### WHAT IS REQUIRED
From the records below, transcribe only the lines running from the one with "Real.log N ^ t := by" through the one with "have hx3 : (3". Keep both of those end lines.

[Opening AVAILABLE DATA section]

import Literature.Analysis.FluidPDE.LerayHopfGalileanTorusWeak
import Literature.Analysis.FluidPDE.LerayHopfGalileanTorusEnergy
import Literature.Analysis.FluidPDE.LerayHopfGalileanTorusContinuity
import Literature.Analysis.FluidPDE.LerayHopfSliceZeroTorus
import HarnessLib

/-!
# Galilean covariance of Leray–Hopf weak solutions on the flat torus

Analysis/FluidPDE support file (all proved).  Let `u` be a Leray–Hopf weak solution of the Navier–Stokes
equations on `T^d × [0, T)` (`Torus.IsLerayHopfOn T ν (fun _ => f) u₀ u`, Leray 1934 §III, Galdi 2000 Def. 2.1)
driven by a steady smooth force `f` of zero mean, and let `V ∈ ℝ^d` be a constant velocity.  In the frame moving
with velocity `V` (`y = x − tV`) the velocity, datum and force are

  `v t y := u t (y + [tV]) − V`,   `v₀ := u₀ − V`,   `g t y := f (y + [tV])`,   `[tV] := proj (t • V)`,

and `v` is again a Leray–Hopf weak solution on `T^d × [0, T)` with viscosity `ν`, force `g` and datum `v₀`
(`Torus.IsLerayHopfOn.galilean_unboost`), provided the time-zero slice has been normalised to `u 0 = u₀` (harmless:
`Torus.IsLerayHopfOn.update_zero`); the global version is `Torus.IsGlobalLerayHopf.galilean_unboost`, and
`Torus.IsGlobalLerayHopf.galilean_unboost_update` packages the normalisation.  The fields are assembled from
`LerayHopfGalileanTorusWeak` (weak formulation), `LerayHopfGalileanTorusEnergy` (energy class and energy
inequalities: kinetic energy shifts by a constant by momentum conservation, dissipation and power are frame
independent) and `LerayHopfGalileanTorusContinuity` (weak continuity, strong trace: `L²`-continuity of translations).

This is the weak-solution form of the Galilean invariance of the Navier–Stokes equations (U. Frisch,
*Turbulence* (1995) §2.2; for classical solutions on `ℝ × T³` see the summit-side `Galilean.Covariance`).  It is
the device by which drifting families on the periodic box are compared with zero-momentum families (Doering–Foias
2002 §2: the mean flow `∫ u` is conserved under a zero-mean force and can be removed by a change of frame — at the
price of making a steady force time dependent unless the force is invariant along the drift).
-/

noncomputable section

open MeasureTheory Set Filter Topology Function
open scoped InnerProductSpace RealInnerProductSpace ENNReal NNReal

namespace Literature.Analysis.FluidPDE.Torus

open Literature.Analysis.FunctionSpaces Literature.Analysis.FunctionSpaces.Torus

variable {d : Type*} [Fintype d] [DecidableEq d]
variable {T ν : ℝ} {f : UnitAddTorus d → EuclideanSpace ℝ d} {u₀ : UnitAddTorus d → EuclideanSpace ℝ d}
  {u : ℝ → UnitAddTorus d → EuclideanSpace ℝ d}

/-- **Galilean covariance of Leray–Hopf solutions on `T^d × [0, T)`** (steady smooth zero-mean force, time-zero
slice normalised to the datum): `v t y = u t (y + [tV]) − V` is a Leray–Hopf solution driven by the swept force
`f (· + [tV])` from the datum `u₀ − V`. [folklore] -/
theorem IsLerayHopfOn.galilean_unboost (h : IsLerayHopfOn T ν (fun _ => f) u₀ u) (hT : 0 < T)
    (hf : IsSmooth f) (hf0 : HasZeroMean f) (h0 : u 0 = u₀) (V : EuclideanSpace ℝ d) :
    IsLerayHopfOn T ν (fun t y => f (y + proj (t • V))) (fun y => u₀ y - V)
      (fun t y => u t (y + proj (t • V)) - V) := by
  have hu₀ : MemLp u₀ 2 volume := h0 ▸ h.memLp 0 ⟨le_rfl, hT.le⟩
  exact
    { weak := h.weak.galilean_unboost hf (hu₀.integrable one_le_two) V
      energy_bound := h.galilean_energy_bound V
      memLp := h.galilean_memLp V
      memL2Sobolev := h.galilean_memL2Sobolev V
      energy_ineq_zero := h.galilean_energy_ineq_zero hT hf hf0 h0 V
      energy_ineq_ae := h.galilean_energy_ineq_ae hT hf hf0 V
      weak_continuous := h.galilean_weak_continuous hT hu₀ V
      strong_initial := h.galilean_strong_initial hu₀ V }

/-- **Galilean covariance of global Leray–Hopf solutions on `T^d`** (steady smooth zero-mean force, `u 0 = u₀`).
[folklore] -/
theorem IsGlobalLerayHopf.galilean_unboost (h : IsGlobalLerayHopf ν (fun _ => f) u₀ u)
    (hf : IsSmooth f) (hf0 : HasZeroMean f) (h0 : u 0 = u₀) (V : EuclideanSpace ℝ d) :
    IsGlobalLerayHopf ν (fun t y => f (y + proj (t • V))) (fun y => u₀ y - V)
      (fun t y => u t (y + proj (t • V)) - V) :=
  fun T hT => (h T hT).galilean_unboost hT hf hf0 h0 V

/-- **Galilean covariance of global Leray–Hopf solutions, with the normalisation built in**: for an `L²` datum,
first replace the time-zero slice by the datum (`IsGlobalLerayHopf.update_zero`, invisible to every clause at
positive times), then boost. [folklore] -/
theorem IsGlobalLerayHopf.galilean_unboost_update (h : IsGlobalLerayHopf ν (fun _ => f) u₀ u)
    (hf : IsSmooth f) (hf0 : HasZeroMean f) (hu₀ : MemLp u₀ 2 volume) (V : EuclideanSpace ℝ d) :
    IsGlobalLerayHopf ν (fun t y => f (y + proj (t • V))) (fun y => u₀ y - V)
      (fun t y => update u 0 u₀ t (y + proj (t • V)) - V) :=
  (h.update_zero hu₀).galilean_unboost hf hf0 (update_self 0 u₀ u) V

/-- **A measurable datum of a Leray–Hopf solution on the torus is square integrable**: `u₀ = u(t) − (u(t) − u₀)`
with `u(t) ∈ L²` and `‖u(t) − u₀‖₂ < 1` for small `t > 0` (torus twin of the whole-space
`IsLerayHopfOn.memLp_two_datum`; Escauriaza–Seregin–Šverák 2003, (1.7)). [folklore] -/
theorem IsLerayHopfOn.memLp_two_datum {F : ℝ → UnitAddTorus d → EuclideanSpace ℝ d} (h : IsLerayHopfOn T ν F u₀ u)
    (hT : 0 < T) (hm : AEStronglyMeasurable u₀ volume) : MemLp u₀ 2 volume := by
  have hev : ∀ᶠ t in 𝓝[>] (0 : ℝ), eLpNorm (u t - u₀) 2 volume < 1 :=
    h.strong_initial (Iio_mem_nhds zero_lt_one)
  obtain ⟨t, ht, htT⟩ := (hev.and (Ioo_mem_nhdsGT hT)).exists
  have hut : MemLp (u t) 2 volume := h.memLp t (Ioo_subset_Icc_self htT)
  have hdiff : MemLp (u t - u₀) 2 volume := ⟨hut.1.sub hm, ht.trans ENNReal.one_lt_top⟩
  have := hut.sub hdiff
  simpa using this

/-- A measurable datum of a global Leray–Hopf solution on the torus is square integrable. [folklore] -/
theorem IsGlobalLerayHopf.memLp_two_datum {F : ℝ → UnitAddTorus d → EuclideanSpace ℝ d}
    (h : IsGlobalLerayHopf ν F u₀ u) (hm : AEStronglyMeasurable u₀ volume) : MemLp u₀ 2 volume :=
  (h 1 one_pos).memLp_two_datum one_pos hm

end Literature.Analysis.FluidPDE.Torus
/-! ### The arithmetic heart, converse direction -/

/-- **Arithmetic heart, converse (absolute) form.** From the sandwich `(1-δ) Tg ≤ S ≤ (1+δ)(Tg + Tb + Tc)`
(`0 ≤ δ ≤ 1/4`, `M, Tg, Tb, Tc ≥ 0`), the comparison `TC ≤ Tg + Tb`, `Tg ≤ TC + Tb₂` of the cells with the
good points, the von Mangoldt asymptotic `|S - M| ≤ E₁`, the main-term comparison `|MK - M| ≤ E₂`, the
smallness `Tb + Tc + Tb₂ ≤ E₃` of the error counts and `δ M ≤ E₄`:
`|TC - MK| ≤ 2 E₁ + E₂ + 2 E₃ + 2 E₄`. [folklore] -/
theorem cells_arith_abs_converse {S M Tg Tb Tc Tb2 TC MK δ E₁ E₂ E₃ E₄ : ℝ} (hδ0 : 0 ≤ δ)
    (hδ4 : δ ≤ 1 / 4) (hM : 0 ≤ M) (hTg : 0 ≤ Tg) (hTb : 0 ≤ Tb) (hTc : 0 ≤ Tc) (hTb2 : 0 ≤ Tb2)
    (hS1 : (1 - δ) * Tg ≤ S) (hS2 : S ≤ (1 + δ) * (Tg + Tb + Tc)) (hG1 : TC ≤ Tg + Tb)
    (hG2 : Tg ≤ TC + Tb2) (hSM : |S - M| ≤ E₁) (hK : |MK - M| ≤ E₂) (hE : Tb + Tc + Tb2 ≤ E₃)
    (hδM : δ * M ≤ E₄) : |TC - MK| ≤ 2 * E₁ + E₂ + 2 * E₃ + 2 * E₄ := by
  obtain ⟨hSM1, hSM2⟩ := abs_le.mp hSM
  obtain ⟨hK1, hK2⟩ := abs_le.mp hK
  have hE₁ : 0 ≤ E₁ := (abs_nonneg _).trans hSM
  have hE₄ : 0 ≤ E₄ := (mul_nonneg hδ0 hM).trans hδM
  have h1 : (1 - δ) * Tg = Tg - δ * Tg := by ring
  have h2 : (1 + δ) * (Tg + Tb + Tc) = (Tg + Tb + Tc) + δ * Tg + δ * (Tb + Tc) := by ring
  -- `Tg ≤ (4/3)(M + E₁)` from `(3/4) Tg ≤ (1-δ) Tg ≤ S ≤ M + E₁`
  have h34 : 3 / 4 * Tg ≤ (1 - δ) * Tg := mul_le_mul_of_nonneg_right (by linarith) hTg
  have hTg43 : Tg ≤ 4 / 3 * (M + E₁) := by linarith
  -- `δ Tg ≤ (4/3) E₄ + (1/3) E₁`
  have hδTg : δ * Tg ≤ 4 / 3 * E₄ + 1 / 3 * E₁ := by
    have h3 : δ * Tg ≤ δ * (4 / 3 * (M + E₁)) := mul_le_mul_of_nonneg_left hTg43 hδ0
    have h4 : δ * E₁ ≤ 1 / 4 * E₁ := mul_le_mul_of_nonneg_right hδ4 hE₁
    have h5 : δ * (4 / 3 * (M + E₁)) = 4 / 3 * (δ * M) + 4 / 3 * (δ * E₁) := by ring
    linarith
  -- `δ (Tb + Tc) ≤ Tb + Tc`
  have hδbc : δ * (Tb + Tc) ≤ 1 * (Tb + Tc) :=
    mul_le_mul_of_nonneg_right (by linarith) (by linarith)
  rw [abs_le]
  constructor
  · -- lower bound: `TC ≥ Tg - Tb2`, `Tg + Tb + Tc ≥ M - E₁ - δ Tg - δ (Tb + Tc)`
    have hlow : M - E₁ ≤ (Tg + Tb + Tc) + δ * Tg + δ * (Tb + Tc) := by linarith
    linarith
  · -- upper bound: `TC ≤ Tg + Tb`, `Tg ≤ M + E₁ + δ Tg`
    have hup : Tg - δ * Tg ≤ M + E₁ := by linarith
    linarith

/-! ### One scale -/

/-- **Main step at one scale `N` (converse, absolute form).** Under the growth conditions on
`ℓ = log N` listed as hypotheses (all eventually true for fixed `t, L, ε, c₂, C_π` and
`G = G₀ (log log N)^{t-1}`), the comparison `Cn ≤ P ≤ Cn + t(2N^{1/u}+1)` of the cell count `Cn` with
the prime-point count, the window `π(N) - N^{1/u} ≤ A₁ ≤ π(N)`, the prime number theorem with rate
`|π(N) ℓ - N| ≤ C_π N/ℓ`, the mass bound `0 ≤ M ≤ G N` and the ABSOLUTE von Mangoldt asymptotic
`|∑ ∏ Λ(ψᵢ(n)) - M| ≤ (ε/16) N`, one has the absolute cell asymptotic `|Cn - M (A₁/N)^t| ≤ ε N / ℓ^t`.
[cite: GreenTao2010, Conj. 1.4 (sketch proof) and (1.8)] -/
theorem abs_cells_sub_le_of_vonMangoldtSum {t L N u : ℕ} {ε c₂ G Cπ Cn A₁ M : ℝ}
    (Ψ : Fin t → AffLinForm 1) (K : Set (Fin 1 → ℝ)) (ht : 1 ≤ t) (hN3 : 3 ≤ N) (hu2 : 2 ≤ u)
    (hε : 0 < ε) (hε1 : ε ≤ 1) (hΨ : IsNondegenerateSystem Ψ) (hL : affLinSize Ψ N ≤ L)
    (hc₂0 : 0 < c₂) (hc₂ : 12 * t * (Real.sqrt (2 * L) + 1) * c₂ ≤ ε / 16)
    (hℓt : 144 * t ≤ ε * Real.log N) (hℓpow : Real.log N ^ (t + 1) ≤ 1 * N)
    (hℓsqrt : Real.log N ^ (t + 1) ≤ c₂ * Real.sqrt N)
    (hG1 : 1 ≤ G) (hM0 : 0 ≤ M) (hMG : M ≤ G * N)
    (hdist : 8 * t * ((t + 1) * Real.log (Real.log N) + Real.log (2 * L)) * G ≤ ε * Real.log N)
    (hCπ : 0 ≤ Cπ) (hπ : |(Nat.primeCounting N : ℝ) * Real.log N - N| ≤ Cπ * N / Real.log N)
    (hkap : 16 * t * (Cπ + 1) * G ≤ ε * Real.log N)
    (hVM : |vonMangoldtSum Ψ K N - M| ≤ ε / 16 * N)
    (hC1 : Cn ≤ primePointCount Ψ K N)
    (hC2 : (primePointCount Ψ K N : ℝ) ≤ Cn + t * (2 * (N : ℝ) ^ ((1 : ℝ) / u) + 1))
    (hA1 : (Nat.primeCounting N : ℝ) ≤ A₁ + (N : ℝ) ^ ((1 : ℝ) / u))
    (hA2 : A₁ ≤ Nat.primeCounting N) :
    |Cn - M * (A₁ / N) ^ t| ≤ ε * N / Real.log N ^ t := by
  -- adapted from `abs_vonMangoldtSum_sub_le_abs_of_cells` (same bookkeeping, opposite direction)
  have hN1 : 1 ≤ N := by omega
  have hx3 : (3 : ℝ) ≤ N := by exact_mod_cast hN3
  have hx0 : (0 : ℝ) < N := by linarith
  have ht1 : (1 : ℝ) ≤ t := by exact_mod_cast ht
  have hℓ1 : 1 < Real.log N := by
    rw [Real.lt_log_iff_exp_lt hx0]
    linarith [Real.exp_one_lt_d9]
  set ℓ : ℝ := Real.log N with hℓdef
  have hℓ0 : 0 < ℓ := by linarith
  set T : ℝ := ℓ ^ t with hTdef
  have hT : 0 < T := pow_pos hℓ0 t
  have hℓt1 : 0 < ℓ ^ (t + 1) := pow_pos hℓ0 _
  obtain ⟨i₀⟩ : Nonempty (Fin t) := ⟨⟨0, ht⟩⟩
  have hL1 : (1 : ℝ) ≤ L := one_le_of_affLinSize_le Ψ hΨ hL i₀
  have hlog2L : 0 ≤ Real.log (2 * L) := Real.log_nonneg (by linarith)
  have hlogℓ : 0 ≤ Real.log ℓ := Real.log_nonneg hℓ1.le
  have hεN : 0 ≤ ε * N := by positivity
  -- the distortion `η = ((t+1) log ℓ + log 2L) / ℓ` and `δ = 2 t η ≤ ε / (4 G)`
  set η : ℝ := ((t + 1) * Real.log ℓ + Real.log (2 * L)) / ℓ with hηdef
  have hηℓ : η * ℓ = (t + 1) * Real.log ℓ + Real.log (2 * L) := div_mul_cancel₀ _ hℓ0.ne'
  have hη0 : 0 ≤ η := div_nonneg (by positivity) hℓ0.le
  have hηG : 8 * t * η * G ≤ ε := by
    have h1 : 8 * t * η * G * ℓ ≤ ε * ℓ := by
      calc 8 * t * η * G * ℓ = 8 * t * (η * ℓ) * G := by ring
        _ = 8 * t * ((t + 1) * Real.log ℓ + Real.log (2 * L)) * G := by rw [hηℓ]
        _ ≤ ε * ℓ := hdist
    exact le_of_mul_le_mul_right h1 hℓ0
  have htη : t * η ≤ 1 / 8 := by
    have h1 : t * η * 1 ≤ t * η * G := mul_le_mul_of_nonneg_left hG1 (by positivity)
    linarith only [h1, hηG, hε1]
  have hη1 : η ≤ 1 / 8 := by
    have : 1 * η ≤ t * η := mul_le_mul_of_nonneg_right ht1 hη0
    linarith only [this, htη]
  set δ : ℝ := 2 * t * η with hδdef
  have hδ0 : 0 ≤ δ := by positivity
  have hδ4 : δ ≤ 1 / 4 := by linarith only [hδdef, htη]
  have hδG : δ * G ≤ ε / 4 := by
    have : δ * G = (8 * t * η * G) / 4 := by rw [hδdef]; ring
    linarith only [this, hηG]
  obtain ⟨hpow_hi, hpow_lo⟩ :=
    pow_near_one t hη0 (by linarith only [hη1]) (by linarith only [htη])
  -- the threshold `Y = N / ℓ^{t+1}` and the sandwich
  set Y : ℝ := N / ℓ ^ (t + 1) with hYdef
  have hY1 : 1 ≤ Y := by
    rw [hYdef, le_div_iff₀ hℓt1, one_mul]
    linarith only [hℓpow]
  have hlogY : (1 - η) * ℓ ≤ Real.log Y := by
    rw [hYdef, Real.log_div hx0.ne' hℓt1.ne', Real.log_pow, ← hℓdef]
    push_cast
    linarith only [hηℓ, hlog2L]
  have ha0' : 0 ≤ (1 - η) * ℓ := mul_nonneg (by linarith only [hη1]) hℓ0.le
  have hb : Real.log (2 * L * N) ≤ (1 + η) * ℓ := by
    rw [Real.log_mul (by positivity) hx0.ne', ← hℓdef]
    have : 0 ≤ (t + 1 : ℝ) * Real.log ℓ := by positivity
    linarith only [this, hηℓ]
  have hb2 : Real.log (2 * L * N) ≤ 2 * ℓ := by
    have : η * ℓ ≤ 1 * ℓ := mul_le_mul_of_nonneg_right (by linarith only [hη1]) hℓ0.le
    linarith only [hb, this]
  obtain ⟨g, β, γ, hg, hβ, hγ, hS1, hS2, hP1, hP2, hβle, hγle⟩ :=
    vonMangoldtSum_primePointCount_sandwich hN1 Ψ hΨ hL K ht hY1 ha0' hlogY hb
  simp only [Nat.sub_self, pow_zero, mul_one] at hβle hγle
  -- `c₂ ≤ 1`, hence `ℓ² ≤ √N` and `ℓ √N ≤ N / ℓ`
  have hs0 : 0 < Real.sqrt (N : ℝ) := Real.sqrt_pos.mpr hx0
  have hsL0 : 0 ≤ Real.sqrt (2 * (L : ℝ)) := Real.sqrt_nonneg _
  have hc₂1 : c₂ ≤ 1 := by
    have h1 : 12 * c₂ ≤ 12 * t * (Real.sqrt (2 * L) + 1) * c₂ := by
      refine mul_le_mul_of_nonneg_right ?_ hc₂0.le
      have h2 : (12 : ℝ) * 1 ≤ 12 * t := by linarith only [ht1]
      have h3 : 12 * (t : ℝ) * 1 ≤ 12 * t * (Real.sqrt (2 * L) + 1) :=
        mul_le_mul_of_nonneg_left (by linarith only [hsL0]) (by positivity)
      linarith only [h2, h3]
    linarith only [h1, hc₂, hε1]
  have hsℓ : Real.sqrt N * ℓ ≤ N / ℓ := by
    have hℓ2s : ℓ * ℓ ≤ Real.sqrt N := by
      calc ℓ * ℓ = ℓ ^ 2 := (sq ℓ).symm
        _ ≤ ℓ ^ (t + 1) := pow_le_pow_right₀ hℓ1.le (by omega)
        _ ≤ c₂ * Real.sqrt N := hℓsqrt
        _ ≤ 1 * Real.sqrt N := mul_le_mul_of_nonneg_right hc₂1 hs0.le
        _ = Real.sqrt N := one_mul _
    rw [le_div_iff₀ hℓ0]
    calc Real.sqrt N * ℓ * ℓ = Real.sqrt N * (ℓ * ℓ) := by ring
      _ ≤ Real.sqrt N * Real.sqrt N := mul_le_mul_of_nonneg_left hℓ2s hs0.le
      _ = N := Real.mul_self_sqrt hx0.le
  -- `E₂`: the main-term window `|M κ - M| ≤ ε N / 8`, `κ = (A₁ ℓ / N)^t`
  set κ : ℝ := (A₁ / N) ^ t * T with hκdef
  have hE2 : |M * κ - M| ≤ ε / 8 * N :=
    mainTerm_window ht hN3 hu2 hε hε1 hG1 hM0 hMG hCπ hπ hkap hsℓ hA1 hA2
  -- `E₃`: the three error counts
  have hE3 : T * β + T * γ + T * (t * (2 * (N : ℝ) ^ ((1 : ℝ) / u) + 1)) ≤ ε / 16 * N :=
    errorCounts_le ht hN3 hu2 hε hc₂0 hc₂ hℓt hℓpow hℓsqrt hb2 hβle hγle
  -- the sandwich rescaled to `(1 ± δ) T`
  have hlo : (1 - δ) * T ≤ ((1 - η) * ℓ) ^ t := by
    rw [mul_pow]
    refine mul_le_mul_of_nonneg_right ?_ hT.le
    have : 0 ≤ (t : ℝ) * η := by positivity
    linarith only [this, hpow_lo, hδdef]
  have hhi : ((1 + η) * ℓ) ^ t ≤ (1 + δ) * T := by
    rw [mul_pow]
    exact mul_le_mul_of_nonneg_right (by linarith only [hpow_hi, hδdef]) hT.le
  have hS1' : (1 - δ) * (T * g) ≤ vonMangoldtSum Ψ K N := by
    calc (1 - δ) * (T * g) = (1 - δ) * T * g := by ring
      _ ≤ ((1 - η) * ℓ) ^ t * g := mul_le_mul_of_nonneg_right hlo hg
      _ ≤ _ := hS1
  have hS2' : vonMangoldtSum Ψ K N ≤ (1 + δ) * (T * g + T * β + T * γ) := by
    calc vonMangoldtSum Ψ K N ≤ ((1 + η) * ℓ) ^ t * (g + β + γ) := hS2
      _ ≤ (1 + δ) * T * (g + β + γ) :=
          mul_le_mul_of_nonneg_right hhi (by linarith only [hg, hβ, hγ])
      _ = (1 + δ) * (T * g + T * β + T * γ) := by ring
  -- the cells against the good points, rescaled by `T`
  have hG1' : T * Cn ≤ T * g + T * β := by
    have h1 : Cn ≤ g + β := hC1.trans hP2
    have h2 := mul_le_mul_of_nonneg_left h1 hT.le
    linarith only [h2]
  have hG2' : T * g ≤ T * Cn + T * (t * (2 * (N : ℝ) ^ ((1 : ℝ) / u) + 1)) := by
    have h1 : g ≤ Cn + t * (2 * (N : ℝ) ^ ((1 : ℝ) / u) + 1) := by linarith only [hP1, hC2]
    have h2 := mul_le_mul_of_nonneg_left h1 hT.le
    linarith only [h2]
  -- `E₄ = δ M ≤ ε N / 4` and the arithmetic heart
  have hδM : δ * M ≤ ε / 4 * N := by
    calc δ * M ≤ δ * (G * N) := mul_le_mul_of_nonneg_left hMG hδ0
      _ = δ * G * N := by ring
      _ ≤ ε / 4 * N := mul_le_mul_of_nonneg_right hδG hx0.le
  have key := cells_arith_abs_converse hδ0 hδ4 hM0 (mul_nonneg hT.le hg) (mul_nonneg hT.le hβ)
    (mul_nonneg hT.le hγ) (by positivity) hS1' hS2' hG1' hG2' hVM hE2 hE3 hδM
  have hTC : |T * Cn - M * κ| ≤ ε * N := by
    refine key.trans ?_
    linarith only [hεN]
  -- divide by `T = ℓ^t`
  rw [le_div_iff₀ hT]
  have h2 : |Cn - M * (A₁ / N) ^ t| * T = |T * Cn - M * κ| := by
    rw [← abs_of_pos hT, ← abs_mul, abs_of_pos hT]
    congr 1
    rw [hκdef]
    ring
  rw [hTdef] at h2 hTC
  rw [h2]
  exact hTC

[Closing AVAILABLE DATA section]

### RESULT BELOW
    |Cn - M * (A₁ / N) ^ t| ≤ ε * N / Real.log N ^ t := by
  -- adapted from `abs_vonMangoldtSum_sub_le_abs_of_cells` (same bookkeeping, opposite direction)
  have hN1 : 1 ≤ N := by omega
  have hx3 : (3 : ℝ) ≤ N := by exact_mod_cast hN3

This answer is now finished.